TODO: Implement augmentation to the data

In [10]:
pip_install('pytorchvideo')

In [11]:
from torchvision import transforms

from pytorchvideo.transforms import (
    ApplyTransformToKey,
    Normalize,
    RandomShortSideScale,
    UniformTemporalSubsample,
    Permute,
)

from torchvision.transforms import (
    Compose,
    Lambda,
    RandomCrop,
    CenterCrop,
    RandomAdjustSharpness,
    Resize,
    ColorJitter,
    RandomHorizontalFlip
)

from torchvision.transforms._transforms_video import (
    CenterCropVideo,
    NormalizeVideo
)



As an option, it is possible to keep frames with hands. This might be helpful when there are many 'idle' frames in the beginning or end.
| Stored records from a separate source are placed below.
/-
Copyright (c) 2026 the pub-hodgecm-mathlib formalisation cell (harness21).  Prover seat hodgecm-mathlib-K2E3-p21 (g4), Track B «K2-LIT» ∕ h413
(`stmt-HodgeConjecture-24833`), line `K2_E3_EllipticInputs`, road «GL₂-sc» (road owner K2E5-p17 (g5); dealer D66), brick (2E-a2) = the `N = 2` twin of ★ (GL-6) part 1 `K2E3GL3SpectralIdempotentCentralizer`
(K2E3-p21 (g4)) «SPECTRAL IDEMPOTENT ⇒ UNBOUNDED CENTRALISER».  2026-09-04.
-/
import Summits.HodgeConjecture.HodgeConjecture.Theorems.K2E3NearTriangularEigenvalues   -- ★ FC-6a p857208 (K2E5-p01 g4): `v_inv_pow_uniformizer` (and the `Valued` frame)
import Summits.HodgeConjecture.HodgeConjecture.Theorems.K2E3GL3SpectralIdempotentCentralizer   -- ★ (GL-6) part 1 p857518-era (K2E3-p21 (g4)): generic `exists_v_le_exp`, `exists_v_eq_exp` (reused)
import HarnessLib

/-!
# Crux `H413` — K2-LIT E3, road «FC-GL», brick (GL-6) part 1: a SIMPLE RATIONAL EIGENVALUE of `h ∈ 𝔤𝔩₂(K)` gives a non-trivial idempotent in the centraliser of
# `h`, and (over a valued field) a non-trivial idempotent in the centraliser makes the centraliser UNBOUNDED

Cell `hodgecm-mathlib`, Track B, line `K2_E3_EllipticInputs`, road «GL₂-sc» (Harish-Chandra's local integrability for supercuspidal `GL₂(F)`; BRICK LIST v1.1); the `N = 2` twin,
statement for statement, of ★ (GL-6) part 1 (K2E3-p21 (g4)); part 2 `K2E3GL2HenselSplitCentralizer` supplies the simple rational root by strong Hensel and states the heads.  THEOREMS ONLY; count-neutral helper
(`--supports stmt-HodgeConjecture-24833 --as helper`); no `σ`, no measure.

* §1 (ANY FIELD) **SPECTRAL IDEMPOTENT OF A SIMPLE RATIONAL ROOT** `exists_idempotent_of_simple_root`: if `λ₀ ∈ K` is a root of `χ_h` with `χ_h′(λ₀) ≠ 0`, write
  `χ_h = (X − λ₀)·g`; then `e := g(λ₀)⁻¹·g(h)` satisfies `e² = e`, `h e = e h`, `e ≠ 0` (else `h − λ₀` would be invertible, but `det(λ₀ − h) = χ_h(λ₀) = 0`) and
  `e = 1` only if `h = λ₀·1` (Cayley–Hamilton `(h − λ₀)·g(h) = 0`, and `g ≡ g(λ₀) mod (X − λ₀)`).
* §2 (VALUED FIELD, uniformizer `ϖ`) **IDEMPOTENT ⇒ UNBOUNDED CENTRALISER** `exists_centralizer_unbounded_of_idempotent`: for an idempotent `e ≠ 0, 1` commuting with
  `h ∈ GL₂(K)`, `y_n := ϖⁿ e + (1 − e) ∈ Z(h)` is invertible with `y_n⁻¹ = ϖ⁻ⁿ e + (1 − e)`, and for entries `e_{i′j′} ≠ 0`, `(1 − e)_{ij} ≠ 0` one has
  `v((y_n)_{ij})·v((y_n⁻¹)_{i′j′}) = qⁿ·v(e_{i′j′})·v((1−e)_{ij})` for `n ≫ 0`, exceeding any `exp N`.

HONEST LABEL: HC_CM is proved only modulo the 7 printed citations (2 remaining named inputs: hLiu418 = stmt-HodgeConjecture-24832, h413 =
stmt-HodgeConjecture-24833) until rung 0 closes; elementary, closes no organ by itself.

## References
* [HarishChandra1970] Harish-Chandra (notes by G. van Dijk), *Harmonic Analysis on Reductive p-adic Groups*, LNM 162 (1970), Part VI §8 (an element with a
  rational eigenline has non-compact centraliser modulo the centre).
* [NeukirchANT1999] J. Neukirch, *Algebraic Number Theory* (1999), Ch. II §4 (valuations, uniformizers).
-/

set_option autoImplicit false
-- the mandated namespace repeats `HodgeConjecture.HodgeConjecture`, as in every `Theorems/*.lean` of this sub-problem
set_option linter.dupNamespace false

noncomputable section

open Polynomial Matrix
open scoped WithZero ValuativeRel MatrixGroups
open Literature.NumberTheory.Automorphic
open Literature.NumberTheory.GaloisRepresentations Literature.NumberTheory.GaloisRepresentations.IsNonarchimedeanLocalField
open Summit.HodgeConjecture.HodgeConjecture.Cruxes.H413.K2E3NearTriangularEigenvalues

namespace Summit.HodgeConjecture.HodgeConjecture.Cruxes.H413.K2E3GL2SpectralIdempotentCentralizer

open K2E3GL3SpectralIdempotentCentralizer (exists_v_le_exp exists_v_eq_exp)

/-! ## §1  The spectral idempotent of a simple rational root (any field) -/

section Algebra

variable {K : Type*} [Field K]

/-- **SPECTRAL IDEMPOTENT.**  If `λ₀ ∈ K` is a SIMPLE root of `χ_h` (`χ_h(λ₀) = 0`, `χ_h′(λ₀) ≠ 0`), there is an idempotent `e ≠ 0` commuting with `h`, and
`e = 1` only if `h = λ₀·1`: `e := g(λ₀)⁻¹·g(h)` for `χ_h = (X − λ₀) g` (Cayley–Hamilton). [folklore] -/
theorem exists_idempotent_of_simple_root (h : Matrix (Fin 2) (Fin 2) K) {l₀ : K} (hroot : h.charpoly.IsRoot l₀) (hsimple : h.charpoly.derivative.eval l₀ ≠ 0) :
    ∃ e : Matrix (Fin 2) (Fin 2) K, e * e = e ∧ h * e = e * h ∧ e ≠ 0 ∧ (e = 1 → h = algebraMap K (Matrix (Fin 2) (Fin 2) K) l₀) := by
  set p := h.charpoly with hp
  set g := p /ₘ (X - C l₀) with hg
  have hpg : (X - C l₀) * g = p := (mul_divByMonic_eq_iff_isRoot).2 hroot
  -- `g(λ₀) = χ′(λ₀) ≠ 0`
  have hgl : g.eval l₀ = p.derivative.eval l₀ := by
    conv_rhs => rw [← hpg]
    simp only [derivative_mul, derivative_sub, derivative_X, derivative_C, sub_zero, one_mul, eval_add, eval_mul, eval_sub, eval_X, eval_C, sub_self,
      zero_mul, add_zero]
  have hg0 : g.eval l₀ ≠ 0 := by rw [hgl]; exact hsimple
  -- `g = (X − λ₀) q + g(λ₀)`
  have hgq : (X - C l₀) * (g /ₘ (X - C l₀)) + C (g.eval l₀) = g := by
    have h1 := modByMonic_add_div g (X - C l₀)
    rw [modByMonic_X_sub_C_eq_C_eval, add_comm] at h1
    exact h1
  set G : Matrix (Fin 2) (Fin 2) K := aeval h g with hG
  have hCH : aeval h p = 0 := by rw [hp]; exact aeval_self_charpoly h
  have hkill : (h - algebraMap K _ l₀) * G = 0 := by
    have := congrArg (aeval h) hpg
    rw [map_mul, hCH, map_sub, aeval_X, aeval_C] at this
    exact this
  have hkill' : G * (h - algebraMap K _ l₀) = 0 := by
    have := congrArg (aeval h) hpg
    rw [mul_comm, map_mul, hCH, map_sub, aeval_X, aeval_C] at this
    exact this
  have hGG : G * G = g.eval l₀ • G := by
    have := congrArg (aeval h) hgq
    rw [map_add, map_mul, map_sub, aeval_X, aeval_C, aeval_C, Algebra.algebraMap_eq_smul_one (g.eval l₀)] at this
    calc G * G = G * ((h - algebraMap K _ l₀) * aeval h (g /ₘ (X - C l₀)) + g.eval l₀ • 1) := by rw [this]
      _ = g.eval l₀ • G := by rw [mul_add, ← mul_assoc, hkill', zero_mul, zero_add, mul_smul_comm, mul_one]
  have hGh : h * G = G * h := by
    have h1 : aeval h (X * g) = aeval h (g * X) := by rw [mul_comm]
    rwa [map_mul, map_mul, aeval_X] at h1
  refine ⟨(g.eval l₀)⁻¹ • G, ?_, ?_, ?_, ?_⟩
  · rw [smul_mul_smul_comm, hGG, smul_smul, inv_mul_cancel_right₀ hg0]
  · rw [mul_smul_comm, smul_mul_assoc, hGh]
  · -- `G = 0 ⇒ (h − λ₀)·q = −g(λ₀) ⇒ h − λ₀ invertible`, contradicting `det(λ₀ − h) = χ(λ₀) = 0`
    intro h0
    have hG0 : G = 0 := by
      have := congrArg (fun A => g.eval l₀ • A) h0
      simpa only [smul_smul, mul_inv_cancel₀ hg0, one_smul, smul_zero] using this
    have hq : (h - algebraMap K _ l₀) * aeval h (g /ₘ (X - C l₀)) = -(g.eval l₀ • (1 : Matrix (Fin 2) (Fin 2) K)) := by
      have := congrArg (aeval h) hgq
      rw [map_add, map_mul, map_sub, aeval_X, aeval_C, aeval_C, Algebra.algebraMap_eq_smul_one (g.eval l₀), ← hG, hG0] at this
      exact eq_neg_of_add_eq_zero_left this
    have hdet : (h - algebraMap K _ l₀).det ≠ 0 := by
      intro hd
      have := congrArg Matrix.det hq
      rw [det_mul, hd, zero_mul, det_neg, det_smul, det_one, mul_one, Fintype.card_fin] at this
      exact pow_ne_zero 2 hg0 (by
        have h3 : ((-1 : K) ^ 2 * g.eval l₀ ^ 2) = 0 := this.symm
        simpa using h3)
    apply hdet
    have hev : p.eval l₀ = (Matrix.scalar (Fin 2) l₀ - h).det := by rw [hp]; exact eval_charpoly h l₀
    rw [hroot.eq_zero] at hev
    have : h - algebraMap K _ l₀ = -(Matrix.scalar (Fin 2) l₀ - h) := by rw [neg_sub]; rfl
    rw [this, det_neg, ← hev, mul_zero]
  · intro h1
    have hG1 : G = g.eval l₀ • (1 : Matrix (Fin 2) (Fin 2) K) := by
      have := congrArg (fun A => g.eval l₀ • A) h1
      simpa only [smul_smul, mul_inv_cancel₀ hg0, one_smul] using this
    have := hkill
    rw [hG1, mul_smul_comm, mul_one, smul_eq_zero] at this
    exact sub_eq_zero.1 (this.resolve_left hg0)

end Algebra

/-! ## §2  A non-trivial idempotent in the centraliser makes it unbounded (valued field) -/

section Unbounded

variable {K : Type*} [Field K] [Valued K ℤᵐ⁰]

omit [Valued K ℤᵐ⁰] in
/-- `(a e + (1 − e))(b e + (1 − e)) = ab·e + (1 − e)` for an idempotent `e`. [folklore] -/
theorem idempotent_pencil_mul {e : Matrix (Fin 2) (Fin 2) K} (he : e * e = e) (a b : K) :
    (a • e + (1 - e)) * (b • e + (1 - e)) = (a * b) • e + (1 - e) := by
  have hef : e * (1 - e) = 0 := by rw [mul_sub, mul_one, he, sub_self]
  have hfe : (1 - e) * e = 0 := by rw [sub_mul, one_mul, he, sub_self]
  have hff : (1 - e) * (1 - e) = 1 - e := by rw [mul_sub, mul_one, hfe, sub_zero]
  rw [add_mul, mul_add, mul_add, smul_mul_smul_comm, he, smul_mul_assoc, hef, smul_zero, add_zero, mul_smul_comm, hfe, smul_zero, zero_add, hff]

/-- **IDEMPOTENT ⇒ UNBOUNDED CENTRALISER.**  For an idempotent `e ≠ 0, 1` commuting with `h` and a uniformizer `ϖ`: for every `N` some `y_n = ϖⁿ e + (1 − e) ∈ Z(h)`
(`y_n⁻¹ = ϖ⁻ⁿ e + (1 − e)`) has entries with `exp N < v((y_n)_{ij}) · v((y_n⁻¹)_{i′j′})`. [cite: HarishChandra1970, Part VI §8] -/
theorem exists_centralizer_unbounded_of_idempotent {ϖ : K} (hϖ : Valued.v ϖ = WithZero.exp (-1 : ℤ)) (h : GL (Fin 2) K)
    {e : Matrix (Fin 2) (Fin 2) K} (he : e * e = e) (hhe : (h : Matrix (Fin 2) (Fin 2) K) * e = e * (h : Matrix (Fin 2) (Fin 2) K)) (he0 : e ≠ 0) (he1 : e ≠ 1) (N : ℕ) :
    ∃ y : GL (Fin 2) K, y * h = h * y ∧ ∃ i j i' j' : Fin 2,
      WithZero.exp (N : ℤ) < Valued.v ((y : Matrix (Fin 2) (Fin 2) K) i j) * Valued.v (((y⁻¹ : GL (Fin 2) K) : Matrix (Fin 2) (Fin 2) K) i' j') := by
  -- entries `e_{i′j′} ≠ 0` and `(1 − e)_{ij} ≠ 0`
  obtain ⟨i', j', hij'⟩ : ∃ i' j', e i' j' ≠ 0 := by
    by_contra hc; push Not at hc; exact he0 (Matrix.ext hc)
  obtain ⟨i, j, hij⟩ : ∃ i j, (1 - e) i j ≠ 0 := by
    by_contra hc; push Not at hc; exact he1 (sub_eq_zero.1 (Matrix.ext hc)).symm
  obtain ⟨a, ha⟩ := exists_v_eq_exp hij'
  obtain ⟨b, hb⟩ := exists_v_eq_exp hij
  obtain ⟨c₁, hc₁⟩ := exists_v_le_exp ((1 - e) i' j')
  obtain ⟨c₂, hc₂⟩ := exists_v_le_exp (e i j)
  -- the exponent
  set n : ℕ := (N - a - b).toNat + (c₁ - a).toNat + (c₂ - b).toNat + 1 with hn
  have hn1 : (N : ℤ) < n + a + b := by have := Int.self_le_toNat (N - a - b); omega
  have hn2 : c₁ < (n : ℤ) + a := by have := Int.self_le_toNat (c₁ - a); omega
  have hn3 : -(n : ℤ) + c₂ < b := by have := Int.self_le_toNat (c₂ - b); omega
  obtain ⟨hvc, hϖn⟩ := v_inv_pow_uniformizer hϖ n
  have hvϖn : Valued.v (ϖ ^ n) = WithZero.exp (-(n : ℤ)) := by
    rw [map_pow, hϖ, ← WithZero.exp_nsmul]; congr 1; simp
  -- the unit `y_n`
  have hmul1 : (ϖ ^ n • e + (1 - e)) * ((ϖ ^ n)⁻¹ • e + (1 - e)) = 1 := by rw [idempotent_pencil_mul he, mul_inv_cancel₀ hϖn, one_smul, add_sub_cancel]
  have hmul2 : ((ϖ ^ n)⁻¹ • e + (1 - e)) * (ϖ ^ n • e + (1 - e)) = 1 := by rw [idempotent_pencil_mul he, inv_mul_cancel₀ hϖn, one_smul, add_sub_cancel]
  let y : GL (Fin 2) K := ⟨ϖ ^ n • e + (1 - e), (ϖ ^ n)⁻¹ • e + (1 - e), hmul1, hmul2⟩
  refine ⟨y, ?_, i, j, i', j', ?_⟩
  · -- `y h = h y` (`e` commutes with `h`)
    apply Units.ext
    show (ϖ ^ n • e + (1 - e)) * (h : Matrix (Fin 2) (Fin 2) K) = (h : Matrix (Fin 2) (Fin 2) K) * (ϖ ^ n • e + (1 - e))
    rw [add_mul, mul_add, smul_mul_assoc, mul_smul_comm, ← hhe, sub_mul, mul_sub, one_mul, mul_one, hhe]
  · -- `v((y_n)_{ij}) = v((1 − e)_{ij})`, `v((y_n⁻¹)_{i′j′}) = qⁿ·v(e_{i′j′})`
    have hy : ((y : GL (Fin 2) K) : Matrix (Fin 2) (Fin 2) K) i j = ϖ ^ n * e i j + (1 - e) i j := by
      show (ϖ ^ n • e + (1 - e)) i j = _
      simp [Matrix.add_apply, Matrix.smul_apply]
    have hy' : (((y⁻¹ : GL (Fin 2) K)) : Matrix (Fin 2) (Fin 2) K) i' j' = (ϖ ^ n)⁻¹ * e i' j' + (1 - e) i' j' := by
      show ((ϖ ^ n)⁻¹ • e + (1 - e)) i' j' = _
      simp [Matrix.add_apply, Matrix.smul_apply]
    have h1 : Valued.v (ϖ ^ n * e i j + (1 - e) i j) = WithZero.exp b := by
      rw [← hb]
      refine Valued.v.map_add_eq_of_lt_right ?_
      rw [map_mul, hvϖn, hb]
      calc WithZero.exp (-(n : ℤ)) * Valued.v (e i j) ≤ WithZero.exp (-(n : ℤ)) * WithZero.exp c₂ := mul_le_mul' le_rfl hc₂
        _ = WithZero.exp (-(n : ℤ) + c₂) := by rw [WithZero.exp_add]
        _ < WithZero.exp b := WithZero.exp_lt_exp.2 hn3
    have h2 : Valued.v ((ϖ ^ n)⁻¹ * e i' j' + (1 - e) i' j') = WithZero.exp ((n : ℤ) + a) := by
      have hlead : Valued.v ((ϖ ^ n)⁻¹ * e i' j') = WithZero.exp ((n : ℤ) + a) := by rw [map_mul, hvc, ha, WithZero.exp_add]
      rw [← hlead]
      refine Valued.v.map_add_eq_of_lt_left ?_
      rw [hlead]
      exact lt_of_le_of_lt hc₁ (WithZero.exp_lt_exp.2 hn2)
    rw [hy, hy', h1, h2, ← WithZero.exp_add]
    exact WithZero.exp_lt_exp.2 (by omega)

end Unbounded

end Summit.HodgeConjecture.HodgeConjecture.Cruxes.H413.K2E3GL2SpectralIdempotentCentralizer

end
The following code performs using the mediapipe's hand detection API. It might slow down the fetching process but if this step is necessary, then the data shall be saved first, and then loaded using a regular dataloader.

In [12]:
def get_video_frames(video_path,video_transform):
  video_data = None

  if config.video_processing_tool == 'OpenCV':
    video_data = cv2.VideoCapture(video_path)
  elif config.video_processing_tool == 'VidGear':
    video_data = CamGear(video_path).start()
  elif config.video_processing_tool == 'TorchVision':
    video_data, _, _ = torchvision.io.read_video(video_path, output_format="THWC")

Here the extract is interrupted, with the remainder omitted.